Monday, March 26, 2007

And it burns, burns, burns...




St. Patrick's Day 2007

I have this weekly photo gig in Manayunk that's pretty simple: I come in, photograph the drunk ladies and gentleman having a good time for two hours, then I go home.
I usually head back to Philly around 1am, when 76 is deserted aside from a few inebriated speedsters.

On Saint Patrick's Day I went to the bar to photograph a sea of green, wobbly people. Despite my Irish heritage, I have never been interested in the holiday. Is that a holiday?

So 1am comes at last. The expressway is busier than usual due to the "holiday" and as I'm rounding the corner by the hot air balloon at the zoo I am about to crash in to two cars engulfed in flames in the middle of the three lane highway. Swerving wildly and somehow miraculously avoiding the other cars on the road, I just slip by the wreck, the flames so hot I can feel them on my face as I drive past.

Other cars begin to swerve and honk madly. That's Philly for ya: "You're burning to death? So what asshole, get outta my way!"

I'm a few yards away, slightly shaking, when I see a third car. It's fender is crumpled but there are no flames. So, what do I do? I pull over and grab my camera.

76 is in complete pandemonium. Between three lanes of traffic there are three cars scattered around, two of which are on fire. What's worse is the probability that every driver on the road at that time was to some degree drunk is very high.

After a few seconds' hesitation, I swing my car door open and step out onto the shoulder of the Schuylkill Expressway, AKA the Sure-Kill Expressway. Visions of me getting thrown many many yards by speeding cars fill my head - but I got lucky. By this time the 5-0 got savvy and blocked the road. 76 was as safe as a fenced-in playground...just with burning cars.

I start running; past the imminent fist fight (all passengers were safely out of the vehicles), past the last car that wasn't burning, to the inferno. The smell was foreboding: gasoline, burning rubber, melting metal and the sizzles and pops didn't help either. Yet I wasn't scared - I was excited. Trust me, anything seems stimulating after two hours in that bar.

I didn't have much equipment with me so I had to work with what I had - an 18-55mm 1:3.5-5.6 - not exactly ideal.

After shooting for a few minutes I go and talk to the people involved. The people at fault were a bunch of young, drunk white dudes still sporting their shamrock beads. Their speech was slurred and their eyes were hazy, but they were sobering up quickly. The people not on fire were angry and one of the kids inside the car sustained minor injuries (shoulder or neck).

I went over to one of the shamrock dudes and asked if everyone was O.K. Then I looked at his car, by now almost totally melted to the frame, and said: Well, your car's on fire but it could always be worse. He didn't like that too much but I got a kick out of it. It's true, you know! He could still be in it, burning to death. With this reasoning, the shamrock dude agreed.

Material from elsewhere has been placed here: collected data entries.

import Summits.CriticalPhenomena.PercolationContinuityZ3.Theorems.PercNearOneGluingNoHeavyLowerTailForestRayleighCounting
import Summits.CriticalPhenomena.PercolationContinuityZ3.Theorems.PercNearOneGluingNoHeavyLowerTailForestRayleighPosCorr
import HarnessLib

/-!
# Weighted forest negative correlation on graphs of tree-width ≤ 2 — XII: a concrete family (squares of paths ⊇ all cycles)

Sanity instantiation of the elimination-order hypotheses of `forestsW_rayleigh_of_elimOrder`:
on `V = Fin n` with `ρ = Fin.val`, the edge system
`T = {ij : j = i + 1 ∨ j = i + 2}` (the square of the path `0 – 1 – ⋯ – (n-1)`, a 2-tree) satisfies
them (`pathSq_adj_ne`, `pathSq_two_higher`, `pathSq_fill`). Every cycle `C_m` (`m ≤ n`) embeds in
it (`0,1,3,5,…` up and back down the even vertices), as do paths and triangle strips. Hence,
with no ordering hypothesis left: the Grimmett–Winkler / Kahn negative-correlation inequality for
the uniform spanning forest (`forests_negCorr_pathSq`) and positive correlation of connection
events in the weighted arboreal gas (`forestsW_conn_posCorr_pathSq`) for every edge system inside
the square of a path. Theorems only; no definitions, no `sorry`.
-/

open Finset SimpleGraph

namespace Summit.CriticalPhenomena.PercolationContinuityZ3.Theorems.ForestRayleigh

/-! ### §1 The square of a path is a 2-tree with elimination order `Fin.val` -/

/-- Membership in the square of the path, unpacked. [elementary] -/
theorem mem_pathSq_iff (n : ℕ) (v u : Fin n) :
    s(v, u) ∈ (Finset.univ.filter fun z : Sym2 (Fin n) =>
        ∃ a b : Fin n, z = s(a, b) ∧ (b.val = a.val + 1 ∨ b.val = a.val + 2)) ↔
      (u.val = v.val + 1 ∨ u.val = v.val + 2) ∨ (v.val = u.val + 1 ∨ v.val = u.val + 2) := by
  simp only [Finset.mem_filter, Finset.mem_univ, true_and]
  constructor
  · rintro ⟨a, b, hab, h⟩
    rcases Sym2.eq_iff.1 hab with ⟨rfl, rfl⟩ | ⟨rfl, rfl⟩
    · exact Or.inl h
    · exact Or.inr h
  · rintro (h | h)
    · exact ⟨v, u, rfl, h⟩
    · exact ⟨u, v, Sym2.eq_swap, h⟩

/-- Adjacent vertices of the square of a path have different `Fin.val`. [elementary] -/
theorem pathSq_adj_ne (n : ℕ) : ∀ u v : Fin n,
    s(u, v) ∈ (Finset.univ.filter fun z : Sym2 (Fin n) =>
        ∃ a b : Fin n, z = s(a, b) ∧ (b.val = a.val + 1 ∨ b.val = a.val + 2)) →
      (u : ℕ) ≠ (v : ℕ) := by
  intro u v h
  rw [mem_pathSq_iff] at h
  omega

/-- Every vertex of the square of a path has at most two `val`-higher neighbours. [elementary] -/
theorem pathSq_two_higher (n : ℕ) : ∀ v u₁ u₂ u₃ : Fin n,
    s(v, u₁) ∈ (Finset.univ.filter fun z : Sym2 (Fin n) =>
        ∃ a b : Fin n, z = s(a, b) ∧ (b.val = a.val + 1 ∨ b.val = a.val + 2)) →
    s(v, u₂) ∈ (Finset.univ.filter fun z : Sym2 (Fin n) =>
        ∃ a b : Fin n, z = s(a, b) ∧ (b.val = a.val + 1 ∨ b.val = a.val + 2)) →
    s(v, u₃) ∈ (Finset.univ.filter fun z : Sym2 (Fin n) =>
        ∃ a b : Fin n, z = s(a, b) ∧ (b.val = a.val + 1 ∨ b.val = a.val + 2)) →
      (v : ℕ) < u₁ → (v : ℕ) < u₂ → (v : ℕ) < u₃ → u₁ = u₂ ∨ u₁ = u₃ ∨ u₂ = u₃ := by
  intro v u₁ u₂ u₃ h₁ h₂ h₃ l₁ l₂ l₃
  rw [mem_pathSq_iff] at h₁ h₂ h₃
  by_cases e12 : (u₁ : ℕ) = u₂
  · exact Or.inl (Fin.ext e12)
  by_cases e13 : (u₁ : ℕ) = u₃
  · exact Or.inr (Or.inl (Fin.ext e13))
  have e23 : (u₂ : ℕ) = u₃ := by omega
  exact Or.inr (Or.inr (Fin.ext e23))

/-- The two `val`-higher neighbours of a vertex of the square of a path are adjacent. [elementary] -/
theorem pathSq_fill (n : ℕ) : ∀ v u₁ u₂ : Fin n,
    s(v, u₁) ∈ (Finset.univ.filter fun z : Sym2 (Fin n) =>
        ∃ a b : Fin n, z = s(a, b) ∧ (b.val = a.val + 1 ∨ b.val = a.val + 2)) →
    s(v, u₂) ∈ (Finset.univ.filter fun z : Sym2 (Fin n) =>
        ∃ a b : Fin n, z = s(a, b) ∧ (b.val = a.val + 1 ∨ b.val = a.val + 2)) →
      (v : ℕ) < u₁ → (v : ℕ) < u₂ → u₁ ≠ u₂ →
    s(u₁, u₂) ∈ (Finset.univ.filter fun z : Sym2 (Fin n) =>
        ∃ a b : Fin n, z = s(a, b) ∧ (b.val = a.val + 1 ∨ b.val = a.val + 2)) := by
  intro v u₁ u₂ h₁ h₂ l₁ l₂ hne
  rw [mem_pathSq_iff] at h₁ h₂ ⊢
  have hne' : (u₁ : ℕ) ≠ u₂ := fun h => hne (Fin.ext h)
  omega

/-! ### §2 Hypothesis-free corollaries -/

section Forests
open scoped Classical

/-- **Grimmett–Winkler / Kahn negative correlation for the uniform spanning forest of every graph
inside the square of a path** (in particular every cycle `C_m`): `#{e,f ∈ F}·#F ≤ #{e ∈ F}·#{f ∈ F}`.
[`forests_negCorr_of_elimOrder` + §1] -/
theorem forests_negCorr_pathSq (n : ℕ) (E : Finset (Sym2 (Fin n)))
    (hE : E ⊆ Finset.univ.filter fun z : Sym2 (Fin n) =>
        ∃ a b : Fin n, z = s(a, b) ∧ (b.val = a.val + 1 ∨ b.val = a.val + 2))
    {e f : Sym2 (Fin n)} (he : e ∈ E) (hf : f ∈ E) (hef : e ≠ f) :
    #(E.powerset.filter fun F : Finset (Sym2 (Fin n)) =>
        (fromEdgeSet ((F : Finset (Sym2 (Fin n))) : Set (Sym2 (Fin n)))).IsAcyclic ∧ e ∈ F ∧ f ∈ F) *
      #(E.powerset.filter fun F : Finset (Sym2 (Fin n)) =>
        (fromEdgeSet ((F : Finset (Sym2 (Fin n))) : Set (Sym2 (Fin n)))).IsAcyclic) ≤
    #(E.powerset.filter fun F : Finset (Sym2 (Fin n)) =>
        (fromEdgeSet ((F : Finset (Sym2 (Fin n))) : Set (Sym2 (Fin n)))).IsAcyclic ∧ e ∈ F) *
      #(E.powerset.filter fun F : Finset (Sym2 (Fin n)) =>
        (fromEdgeSet ((F : Finset (Sym2 (Fin n))) : Set (Sym2 (Fin n)))).IsAcyclic ∧ f ∈ F) :=
  forests_negCorr_of_elimOrder _ (fun v : Fin n => (v : ℕ)) (pathSq_adj_ne n) (pathSq_two_higher n)
    (pathSq_fill n) E hE he hf hef

/-- **Positive correlation of connection events in the weighted arboreal gas on every minor of the
square of a path** (in particular on every cycle and its minors), all activities:
`Z[a~b]·Z[c~d] ≤ Z·Z[a~b ∧ c~d]` for `ab, cd` edges of the square (or `a = b`, `c = d`).
[`forestsW_conn_posCorr_of_elimOrder` + §1] -/
theorem forestsW_conn_posCorr_pathSq (n : ℕ) (w : Sym2 (Fin n) → ℝ) (hw : ∀ x, 0 ≤ w x)
    (D K : Finset (Sym2 (Fin n))) (hDK : Disjoint D K)
    (hsub : D ∪ K ⊆ Finset.univ.filter fun z : Sym2 (Fin n) =>
        ∃ a b : Fin n, z = s(a, b) ∧ (b.val = a.val + 1 ∨ b.val = a.val + 2))
    {a b c d : Fin n}
    (hab : a = b ∨ s(a, b) ∈ Finset.univ.filter fun z : Sym2 (Fin n) =>
        ∃ a b : Fin n, z = s(a, b) ∧ (b.val = a.val + 1 ∨ b.val = a.val + 2))
    (hcd : c = d ∨ s(c, d) ∈ Finset.univ.filter fun z : Sym2 (Fin n) =>
        ∃ a b : Fin n, z = s(a, b) ∧ (b.val = a.val + 1 ∨ b.val = a.val + 2)) :
    (∑ G ∈ D.powerset.filter (fun G =>
        (fromEdgeSet ((G ∪ K : Finset (Sym2 (Fin n))) : Set (Sym2 (Fin n)))).IsAcyclic ∧
        (fromEdgeSet ((G ∪ K : Finset (Sym2 (Fin n))) : Set (Sym2 (Fin n)))).Reachable a b),
        ∏ x ∈ G, w x) *
      (∑ G ∈ D.powerset.filter (fun G =>
        (fromEdgeSet ((G ∪ K : Finset (Sym2 (Fin n))) : Set (Sym2 (Fin n)))).IsAcyclic ∧
        (fromEdgeSet ((G ∪ K : Finset (Sym2 (Fin n))) : Set (Sym2 (Fin n)))).Reachable c d),
        ∏ x ∈ G, w x) ≤
    (∑ G ∈ D.powerset.filter (fun G =>
        (fromEdgeSet ((G ∪ K : Finset (Sym2 (Fin n))) : Set (Sym2 (Fin n)))).IsAcyclic), ∏ x ∈ G, w x) *
      (∑ G ∈ D.powerset.filter (fun G =>
        (fromEdgeSet ((G ∪ K : Finset (Sym2 (Fin n))) : Set (Sym2 (Fin n)))).IsAcyclic ∧
        ((fromEdgeSet ((G ∪ K : Finset (Sym2 (Fin n))) : Set (Sym2 (Fin n)))).Reachable a b ∧
         (fromEdgeSet ((G ∪ K : Finset (Sym2 (Fin n))) : Set (Sym2 (Fin n)))).Reachable c d)),
        ∏ x ∈ G, w x) :=
  forestsW_conn_posCorr_of_elimOrder _ (fun v : Fin n => (v : ℕ)) (pathSq_adj_ne n)
    (pathSq_two_higher n) (pathSq_fill n) w hw D K hDK hsub hab hcd

end Forests

end Summit.CriticalPhenomena.PercolationContinuityZ3.Theorems.ForestRayleigh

By now the horns started to melt and the noise was incredibly eerie. A long, droning, unmelodious, unharmonious pitch blared into the sky.

I was standing by the police, who never questioned me, when the first car let out a series of loud sparks and pops. Everyone, even the cops, ducked and ran. We were only feet from the car and I thought for sure the car was about to explode and maybe we would die. False alarm.

I left after the fire fighters came and extinguished the blaze. As I drove off on a completely deserted, post-apocalyptic 76, I got to thinking:
If I were ten seconds faster, I could have been in that crash. Or, if I were ten seconds slower, I would still be stuck with everyone else on 76 behind the police barricades. Who knows how long traffic was stopped that night, but I just drove on, alive and burn-free.